I tried to take inspiration from the example given [HERE: Linear regression] to analyze a regression with a small set of personal data.
The regression line resulting from this analysis does not correspond at all to what one might expect…
I wonder what is wrong in the written program, which does not look really different from the program given in the example? Unless mandatory specifics were implied (but not precisely written) in the given example?
I think this is a scale problem. Your Date variable takes values that are quite large, in the thousands. So if you think about drawing a line back from your data points (around 30) to the x-intercept, it will take a while to get there. What I’m trying to say is that the intercept is likely to be a large negative number. Computing the OLS coefficients can be instructive:
So the intercept is -300, which according to your prior has a probability very close to zero (0.0008 i believe). Since you’re ruling out intercepts that would allow slopes consistent with your data, the model compromises by abandoning the slope and increasing the uncertainty around a flat intercept.
You can solve this by one of two ways. First, you could crank up the sigma on the intercept prior so that it allows values like -300, or even switch it to something fat-tailed, like a Cauchy. This works fine, but a more general solution (and the recommended one by pretty much everyone) is to scale your inputs. Instead of fitting height ~ a + b * date, fit height ~ a + b * z_date, where z_date = (df.Date - df.Date.mean()) / df.Date.std() . By normalizing your inputs to have zero mean and unit variance, it makes it much easier to reason about priors. It also helps the sampler cruise along in many cases. See this discussion, for example.

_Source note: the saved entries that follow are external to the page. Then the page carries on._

/-- PROVED (commutativity of `(†×θ)(Π)`, (b)/(d)/(f)/(g)): the lower row is the image of the upper row
under the vertical isomorphism. [claim: Mochizuki2012, status: disputed] (IUTchII §1 Cor 1.12, kurims p.56) -/
theorem MxThetaEnv_eq_image : Ev.MxThetaEnv = T.transportLim '' Ev.MxTheta := by
  ext y
  simp only [MxThetaEnv, MxTheta, MxTMEnv, ThetaEnvData.thetaEnvInfty_eq_image, Set.mem_image2,
    Set.mem_image, SetLike.mem_coe, AddSubgroup.mem_map, AddEquiv.coe_toAddMonoidHom]
  constructor
  · rintro ⟨a, ⟨b, ⟨m, hm, rfl⟩, rfl⟩, c, ⟨t, ht, rfl⟩, rfl⟩
    exact ⟨Ev.inclHd m + t, ⟨Ev.inclHd m, ⟨m, hm, rfl⟩, t, ht, rfl⟩, by simp⟩
  · rintro ⟨x, ⟨a, ⟨m, hm, rfl⟩, t, ht, rfl⟩, rfl⟩
    exact ⟨T.transportLim (Ev.inclHd m), ⟨Ev.inclHd m, ⟨m, hm, rfl⟩, rfl⟩, T.transportLim t,
      ⟨t, ht, rfl⟩, by simp⟩

/-- `M^μ_TM(Π) ⊆ M^×_TM(Π)`, "the submodule of torsion elements" (DEFINED), so that
`M^{×μ}_TM(Π) := M^×_TM(Π)/M^μ_TM(Π)`. [claim: Mochizuki2012, status: disputed] (IUTchII §1 Cor 1.12, kurims p.56) -/
abbrev MmuTM : AddSubgroup Ev.MxTM := AddCommGroup.torsion Ev.MxTM

/-- **`M^{×μ}_TM(Π) := M^×_TM(Π)/M^μ_TM(Π)`** (DEFINED). [claim: Mochizuki2012, status: disputed] (IUTchII §1 Cor 1.12, kurims p.56) -/
abbrev MxmuTM : Type u := Ev.MxTM ⧸ Ev.MmuTM

end ThetaEvaluation

/-! ## Corollary 1.12 (ii): theta evaluation and the splittings `(†μθ)(Π)` -/

/-- **IUTchII:Cor1.12(ii)** (kurims p. 57), as a `Prop`-valued structure over the data: "restriction to the
subgroup `D ⊆ Π_Ÿ(Π)` determines [the horizontal arrows in] a commutative diagram
`{M^×_TM·∞θ(Π)}^ι → M^×_TM(Π) (⊆ lim_J H¹(J,(l·Δ_Θ)(Π)))` [over] `{M^×_TM·∞θ_env(M^Θ_*(Π))}^ι → M^×_TM(M^Θ_*(Π))`
… the vertical arrows are the isomorphisms induced by the cyclotomic rigidity isomorphism of Corollary 1.10
… Here, the inverse images of the submodules of torsion elements … via the upper and lower horizontal arrows
are given, respectively, by `∞θ(Π)^ι` and `∞θ_env(M^Θ_*(Π))^ι`. In particular, we obtain a functorial
algorithm … for constructing splittings `M^{×μ}_TM(Π) × {∞θ(Π)^ι/M^μ_TM(Π)}` … — i.e., direct product
decompositions inside the quotients of the inductive limits … by `M^μ_TM(-)` — of the respective images of
`{M^×_TM·∞θ(Π)}^ι` …". (The lower row is the transport of the upper one — `MxThetaEnv_eq_image` — so the
statement is recorded for the upper row.) [claim: Mochizuki2012, status: disputed] (IUTchII §1 Cor 1.12 (ii), kurims p.57) -/
structure Cor112_ii {T : ThetaEnvData Sys} {E : EnvOfGroup S Sys.PiX} {I : PointedInversion E T.D}
    (Ev : ThetaEvaluation T E I) : Prop where
  /-- restriction to `D` maps `{M^×_TM·∞θ(Π)}^ι` into `M^×_TM(Π)` -/
  res_mem : ∀ x ∈ iotaInvariants Ev.iotaAct Ev.MxTheta, Ev.resD x ∈ Ev.MxTM
  /-- "the inverse images of the submodules of torsion elements … are given by `∞θ(Π)^ι`" -/
  torsion_preimage : ∀ x ∈ iotaInvariants Ev.iotaAct Ev.MxTheta,
    IsOfFinAddOrder (Ev.resD x) ↔ x ∈ iotaInvariants Ev.iotaAct T.D.thetaInfty
  /-- the splitting `(†μθ)(Π)`: modulo torsion, every element of `{M^×_TM·∞θ(Π)}^ι` is uniquely the sum of
  (the image of) an element of `M^×_TM(Π)` and an element of `∞θ(Π)^ι` -/
  splitting : ∀ x ∈ iotaInvariants Ev.iotaAct Ev.MxTheta,
    ∃ m ∈ (Ev.MxTM : Set Ev.Hd), ∃ t ∈ iotaInvariants Ev.iotaAct T.D.thetaInfty,
      (QuotientAddGroup.mk x : T.D.coh.lim ⧸ AddCommGroup.torsion T.D.coh.lim) =
        QuotientAddGroup.mk (Ev.inclHd m + t) ∧
      ∀ m' ∈ (Ev.MxTM : Set Ev.Hd), ∀ t' ∈ iotaInvariants Ev.iotaAct T.D.thetaInfty,
        (QuotientAddGroup.mk x : T.D.coh.lim ⧸ AddCommGroup.torsion T.D.coh.lim) =
          QuotientAddGroup.mk (Ev.inclHd m' + t') →
        (QuotientAddGroup.mk (Ev.inclHd m') : T.D.coh.lim ⧸ AddCommGroup.torsion T.D.coh.lim) =
          QuotientAddGroup.mk (Ev.inclHd m) ∧
        (QuotientAddGroup.mk t' : T.D.coh.lim ⧸ AddCommGroup.torsion T.D.coh.lim) =
          QuotientAddGroup.mk t

/-! The existence / canonicity of the theta-evaluation data for the genuine `Π` ("follows immediately from the
structure of the objects under consideration, as described in [EtTh], Proposition 1.5, (ii), (iii)") is the
owners' construction (abc-iut-L2-t1, abc-iut-L4-t2) and is not typed as a named fact (an existential over the
interface `ThetaEvaluation` would be content-free); `Cor112_ii Ev` is the printed property AS A PREDICATE on
given evaluation data. -/

/-! ## Corollary 1.12 (iii): the diagram `(†μ,×μ)` and multiradiality -/

/-- `M^μ_TM(M^Θ_*(Π))`: the torsion of the mono-theta-side copy `M^×_TM(M^Θ_*(Π))` (DEFINED).
[claim: Mochizuki2012, status: disputed] (IUTchII §1 Cor 1.12 (iii), kurims p.58) -/
abbrev ThetaEvaluation.MmuTMEnv {T : ThetaEnvData Sys} {E : EnvOfGroup S Sys.PiX} {I : PointedInversion E T.D}
    (Ev : ThetaEvaluation T E I) : AddSubgroup Ev.MxTMEnv :=
  AddCommGroup.torsion Ev.MxTMEnv

/-- The third arrow of `(†μ,×μ)`, `M^μ_TM(Π) → M^{×μ}_TM(Π) = M^×_TM(Π)/M^μ_TM(Π)`, "is the trivial
homomorphism" (kurims p. 58) — PROVED: the torsion maps to `0` in the quotient by the torsion (this is the
triviality singled out in `IUTchII:Rmk1.11.3(iii)` (b), cf. `GaloisPairRigidityReadings`).
[claim: Mochizuki2012, status: disputed] (IUTchII §1 Cor 1.12 (iii), kurims p.58) -/
theorem ThetaEvaluation.mmuTM_to_mxmuTM_eq_zero {T : ThetaEnvData Sys} {E : EnvOfGroup S Sys.PiX}
    {I : PointedInversion E T.D} (Ev : ThetaEvaluation T E I) (m : Ev.MxTM) (hm : m ∈ Ev.MmuTM) :
    (QuotientAddGroup.mk m : Ev.MxmuTM) = 0 := by
  rwa [QuotientAddGroup.eq_zero_iff]

/-- DATA of the diagram **`(†μ,×μ)`** of Cor. 1.12 (iii) (kurims p. 58):
`Π_μ(M^Θ_*(Π)) ⊗ ℚ/ℤ ≅ M^μ_TM(M^Θ_*(Π)) ≅ M^μ_TM(Π) → M^{×μ}_TM(Π) ≅ O^{×μ}(G)` — "the first `≅` is the
isomorphism determined by the injection of Remark 1.5.2; the second `≅` is the isomorphism determined by the
vertical arrows of `(†×θ)(Π)`; the `→` is the trivial homomorphism; the final `≅` denotes the
poly-isomorphism induced by the poly-isomorphism `α_×` of Example 1.8, (iii)". TIED to the typed objects: over
theta-evaluation data `Ev`, the [AbsTopIII] interface `A` and `G ≅ G_k`, with `Π_μ(M^Θ_*(Π)) ⊗ ℚ/ℤ` an abstract
group `Q` TOGETHER WITH the injection `κ : Π_μ(M^Θ_*(Π)) ⊗ ℚ/ℤ ↪ lim_J H¹(Π_Ÿ(M^Θ_*)|_J, Π_μ(M^Θ_*))` of
Remark 1.5.2 (the datum of `Rmk152_kummerTorsion T Q κ`, which is the intended hypothesis on `κ`):
`M^μ_TM(M^Θ_*(Π)) = Ev.MmuTMEnv`, `M^μ_TM(Π) = Ev.MmuTM`, `M^{×μ}_TM(Π) = Ev.MxmuTM` (third arrow:
`ThetaEvaluation.mmuTM_to_mxmuTM_eq_zero`), `O^{×μ}(G) = A.Oxmu G`; the first `≅` is PINNED to `κ`
(`e₁₂_compat`, review of p409736 item 1), the second `≅` is pinned by compatibility with the vertical arrow
`transportLim`. NOT pinned here: the last poly-isomorphism (it rests on the Kummer identification
`M_TM(Π)^× ≅ M^×_TM(Π)`, [AbsTopIII] Prop. 3.2, which the cohomology interface does not carry) — recorded as a
nonempty SET of isomorphisms. [claim: Mochizuki2012, status: disputed] (IUTchII §1 Cor 1.12 (iii), kurims p.58) -/
structure MuXmuDiagram {T : ThetaEnvData Sys} {E : EnvOfGroup S Sys.PiX} {I : PointedInversion E T.D}
    (Ev : ThetaEvaluation T E I) (A : AbsTopMonoids S) (G : IsoClass S.Gk) (Q : Type u) [AddCommGroup Q]
    (κ : Q →+ T.cohEnv.lim) : Type u where
  /-- the isomorphism `Π_μ(M^Θ_*(Π)) ⊗ ℚ/ℤ ≅ M^μ_TM(M^Θ_*(Π))` "determined by the injection of Remark 1.5.2" -/
  e₁₂ : Q ≃+ Ev.MmuTMEnv
  /-- … DETERMINED BY `κ`: inside `lim_J H¹(Π_Ÿ(M^Θ_*)|_J, Π_μ(M^Θ_*))`, `e₁₂ q` is `κ q` -/
  e₁₂_compat : ∀ q : Q, (((e₁₂ q : Ev.MmuTMEnv) : Ev.MxTMEnv) : T.cohEnv.lim) = κ q
  /-- the isomorphism `M^μ_TM(M^Θ_*(Π)) ≅ M^μ_TM(Π)` "determined by the vertical arrows of `(†×θ)(Π)`" -/
  e₂₃ : Ev.MmuTMEnv ≃+ Ev.MmuTM
  e₂₃_compat : ∀ x : Ev.MmuTMEnv,
    T.transportLim (Ev.inclHd (((e₂₃ x : Ev.MmuTM) : Ev.MxTM) : Ev.Hd)) = ((x : Ev.MxTMEnv) : T.cohEnv.lim)
  /-- the poly-isomorphism `M^{×μ}_TM(Π) ≅ O^{×μ}(G)` induced by `α_×` (a nonempty set of isomorphisms) -/
  poly₄₅ : Set (Multiplicative Ev.MxmuTM ≃* A.Oxmu G)
  poly₄₅_nonempty : poly₄₅.Nonempty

By the way, this is where a prior predictive check would have been helpful! Looking at what your priors imply about your modeling assumptions relative to the data you are fitting can reveal problems like this.
Viewed this way, it’s clear that the model is biased towards models with relatively flat slopes. We can also look at the y-axis scale and decide if it makes sense given domain knowledge about the object being studied. I don’t know what your data represents, but if we were talking about human height for example, I would be unhappy with that fact that I’m generating models with a mean of plus or minus 20,000 with high probability.
Thank you for this very informative example, which will surely help me well, later, in other decisions to be made.
In fact, “Date” is date of construction and “Height” is a height of cathedrals, in a certain French department… But that doesn’t change the problem; negative pitches are nonsense, as you perfectly expressed. It is I who am not very efficient in my attempts at analysis.